1. Off the Beaten XPath
In this lesson, we are going to continue to build on our XPath syntax, learning to navigate to elements based on their attributes as well as direct to the attribute information within elements.
I know that we're continuing with some stuff that seems technical, but we're close to getting to the point to start using what we've learned to scrape real websites!
2. (At)tribute
Let's start by first pointing out that in XPath notation, the @ symbol is used to distinguish attributes. For example, if we see @class, @id, or @href, in the XPath expression, then it is referring to a class attribute, id attribute, or href attribute, respectively.
3. Brackets and Attributes
We saw before that square brackets can be used in xpath syntax to hone in on a specific element or elements based on their order within a given generation. We can also include other information within square brackets to select specific elements.
4. Brackets and Attributes
For example, the XPath string here will direct to all paragraph elements from //p, and then reduce down to all those whose class attribute is equal to "class-1". Note that we have the class attribute in quotations.
Now, my convention is to use single quotes to define the XPath string, and double quotes as needed within the XPath expression itself.
5. Brackets and Attributes
As another example, we could use the expression here with the wildcard character to first direct to all elements within the HTML document, and reduce down to whichever element has "uid" as its id attribute.
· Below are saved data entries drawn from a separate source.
import Summits.ABC.StewartYu.PadicTwistPMMain
import HarnessLib

/-!
# Cell abc-stewartyu, WP-Y provider B (xvii): parameter packs for the ± chain

`Summits/ABC/StewartYu/PadicTwistPMAssembly.lean` — cell `abc-stewartyu`, seat p3 (crux `W80OneModFour`
stmt-ABC-19487). Twin of the first part of p2's `PadicTwistAssembly.lean`: the package `ParamPackPM U` of
everything `main_pm` needs (KSizes/KFinal — p2's, shared —, `HalfStepPM`, `SiegelPM`, `EndgamePM`),
`not_norm_Λ₀_le_of_paramPackPM`, monotonicity in `U`. The providers are landed: `halfStep_pm_of`
(PMHalfStep), `siegelPM_of_siegel` (PMAdapters), `endgamePM_of_numbers` (PMMain). [cite: Yu1990, Proposition 2.1]
[cite: Waldschmidt1980, §§3.2–3.5 (pp. 264–274)].
-/

noncomputable section

open NormedSpace Finset IsUltrametricDist
open Literature.NumberTheory.Transcendental
open Literature.NumberTheory.Transcendental.CW77.Setup (Idx Tau tauNorm)
open scoped Nat

namespace Summit.ABC.StewartYu

namespace TwistSetup

variable {p : ℕ} [Fact p.Prime] (S : TwistSetup p)

/-- **A parameter pack for the twisted set-up `S` at exponent `U`**: box parameters `h, Lb`, descent
parameters `J₀, L, L_θ, S₀, T, P, t`, size functions `Dmax, Mmax`, and the inputs of
`TwistSetup.main`: `S₀` even, `1 ≤ t J`, `(d+1) t J ≤ ⌊T/2^J⌋`, `log p ≤ U`, the sizes `KSizes`,
Siegel on a class at level `0`, the endgame at level `J₀`, and — under `‖Λ₀‖_p ≤ e^{−U}` — the
inequalities `KFinal` and the classed half steps. [cite: Yu1990, Proposition 2.1]
[cite: Waldschmidt1980, §§3.2–3.5 (pp. 264–274)] -/
structure ParamPackPM (U : ℝ) where
  /-- `h`: number of `Δ`-polynomials `Δ(X;r)`, `r < h` -/
  h : ℕ
  /-- `Lb`: range of the exponent of `Δ(X;h)` -/
  Lb : ℕ
  /-- the depth of the descent -/
  J₀ : ℕ
  /-- ranges of the free exponents -/
  L : Fin S.d → ℕ
  /-- range of the eliminated exponent -/
  Lθ : ℕ
  /-- number of points at level `0` -/
  S₀ : ℕ
  /-- number of derivatives at level `0` -/
  T : ℕ
  /-- the integer bound for the coefficients -/
  P : ℤ
  /-- multiplicity of the inner steps at level `J` -/
  t : ℕ → ℕ
  /-- denominator bounds `Dmax J k` -/
  Dmax : ℕ → ℕ → ℝ
  /-- archimedean size bounds `Mmax J k` -/
  Mmax : ℕ → ℕ → ℝ
  /-- `S₀` is even -/
  hS₀ : Even S₀
  /-- `t J ≥ 1` -/
  ht : ∀ J, J < J₀ → 1 ≤ t J
  /-- room for the inner chain -/
  htT : ∀ J, J < J₀ → (S.d + 1) * t J ≤ T / 2 ^ J
  /-- `log p ≤ U` (so that `e^{−U} ≤ p⁻¹`) -/
  hUp : Real.log p ≤ U
  /-- the archimedean sizes of the cores at every level -/
  hsz : ∀ J, J < J₀ → ∀ pv : Idx S.d h Lb → ℤ, S.InvPM J₀ L Lθ S₀ T P J pv →
    S.KSizes J₀ J L Lθ S₀ T (t J) pv (Dmax J) (Mmax J)
  /-- the numerical inequalities of the inner steps, from the smallness of `Λ₀` -/
  hfin : ‖S.Λ₀‖ ≤ Real.exp (-U) → ∀ J, J < J₀ → S.KFinal (h := h) (Lb := Lb) J S₀ (t J) (Dmax J) (Mmax J)
  /-- the classed half steps, from the smallness of `Λ₀` -/
  hhalf : ‖S.Λ₀‖ ≤ Real.exp (-U) → ∀ J, J < J₀ → S.HalfStepPM (h := h) (Lb := Lb) J₀ J L Lθ S₀ T (t J) P
  /-- Siegel's lemma on a class at level `0` -/
  hsiegel : S.SiegelPM (h := h) (Lb := Lb) J₀ L Lθ S₀ T P
  /-- the contradiction at level `J₀` -/
  hend : S.EndgamePM (h := h) (Lb := Lb) J₀ L Lθ S₀ T P

/-- **A parameter pack at exponent `U` forbids `‖Λ₀‖_p ≤ e^{−U}`.** [cite: Yu1990, Proposition 2.1] -/
theorem not_norm_Λ₀_le_of_paramPackPM {U : ℝ} (pk : S.ParamPackPM U) : ¬ ‖S.Λ₀‖ ≤ Real.exp (-U) := by
  intro hle
  have hp0 : (0 : ℝ) < p := by linarith [S.one_lt_p]
  have hΛ : ‖S.Λ₀‖ ≤ (p : ℝ)⁻¹ := by
    refine hle.trans ?_
    rw [← Real.exp_log hp0, ← Real.exp_neg, Real.exp_le_exp]
    exact neg_le_neg pk.hUp
  exact S.main_pm pk.hS₀ pk.ht pk.htT hΛ pk.hsz (pk.hfin hle) (pk.hhalf hle) pk.hsiegel pk.hend

/-- **Packs are monotone in the exponent.** [cite: Waldschmidt1980, Prop. 3.8 (p. 263)] -/
def ParamPackPM.mono {S : TwistSetup p} {U U' : ℝ} (pk : S.ParamPackPM U) (hU : U ≤ U') : S.ParamPackPM U' where
  h := pk.h
  Lb := pk.Lb
  J₀ := pk.J₀
  L := pk.L
  Lθ := pk.Lθ
  S₀ := pk.S₀
  T := pk.T
  P := pk.P
  t := pk.t
  Dmax := pk.Dmax
  Mmax := pk.Mmax
  hS₀ := pk.hS₀
  ht := pk.ht
  htT := pk.htT
  hUp := pk.hUp.trans hU
  hsz := pk.hsz
  hfin hΛ := pk.hfin (hΛ.trans (Real.exp_le_exp.mpr (neg_le_neg hU)))
  hhalf hΛ := pk.hhalf (hΛ.trans (Real.exp_le_exp.mpr (neg_le_neg hU)))
  hsiegel := pk.hsiegel
  hend := pk.hend

/-- From a pack at any exponent `U ≤ U'`: `‖Λ₀‖_p > e^{−U'}`. [cite: Waldschmidt1980, Prop. 3.8] -/
theorem norm_Λ₀_gt_of_paramPackPM_le {S : TwistSetup p} {U U' : ℝ} (hU : U ≤ U') (pk : S.ParamPackPM U) :
    Real.exp (-U') < ‖S.Λ₀‖ :=
  not_le.mp (S.not_norm_Λ₀_le_of_paramPackPM (pk.mono hU))


end TwistSetup

end Summit.ABC.StewartYu

end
6. Brackets and Attributes
Or, we could combine what we know to first navigate to the div element with id attribute equal to "uid", and then collect the second paragraph child of that div element.
7. Content with Contains
A useful tool we can include within our square-bracketed expression is the "contains" function. The format of the "contains" function is given abstractly here, with the left argument containing the attribute name (including the at symbol), and the right argument is the string expression we want to search for within the given attribute. What it does is searches the attributes of that specific attribute name and matches with those where the string expression is a sub-string of the full attribute.
8. Contain This
To make this clearer, let's look at an example. The expression here will choose all elements in which the string "class-1" is contained as a substring within the full class attribute; this even includes the third paragraph belonging to class-12, because class-1 is a substring of class-12.
9. Contain This
The last example differs from what we've seen so far since the expression here without the contains function only matches elements whose entire class attribute is equal to "class-1".
10. Get Classy
Now, let's consider how to direct to the attribute information itself.
To do so, we first create an XPath expression to the element or elements we want to pull out some attribute information from. Say, we would like to direct to the class attribute of this highlighted paragraph element.
We already know how to direct to the highlighted area.
11. Get Classy
To direct to the attribute itself, we take the XPath, follow it by a forward slash, and follow that by the @ symbol connected to the attribute name of interest, in this case, class.
As a quick note. If we were instead to use a double forward slash before the @ symbol with the attribute name, we would not only direct to the attribute of the elements selected in the XPath, but also all of those attributes in their future generations too.
12. End of the Path
In this lesson, we've looked at how to use the at-symbol attribute notation in an XPath to navigate to elements based on their attributes, as well as navigate to the actual attribute information itself.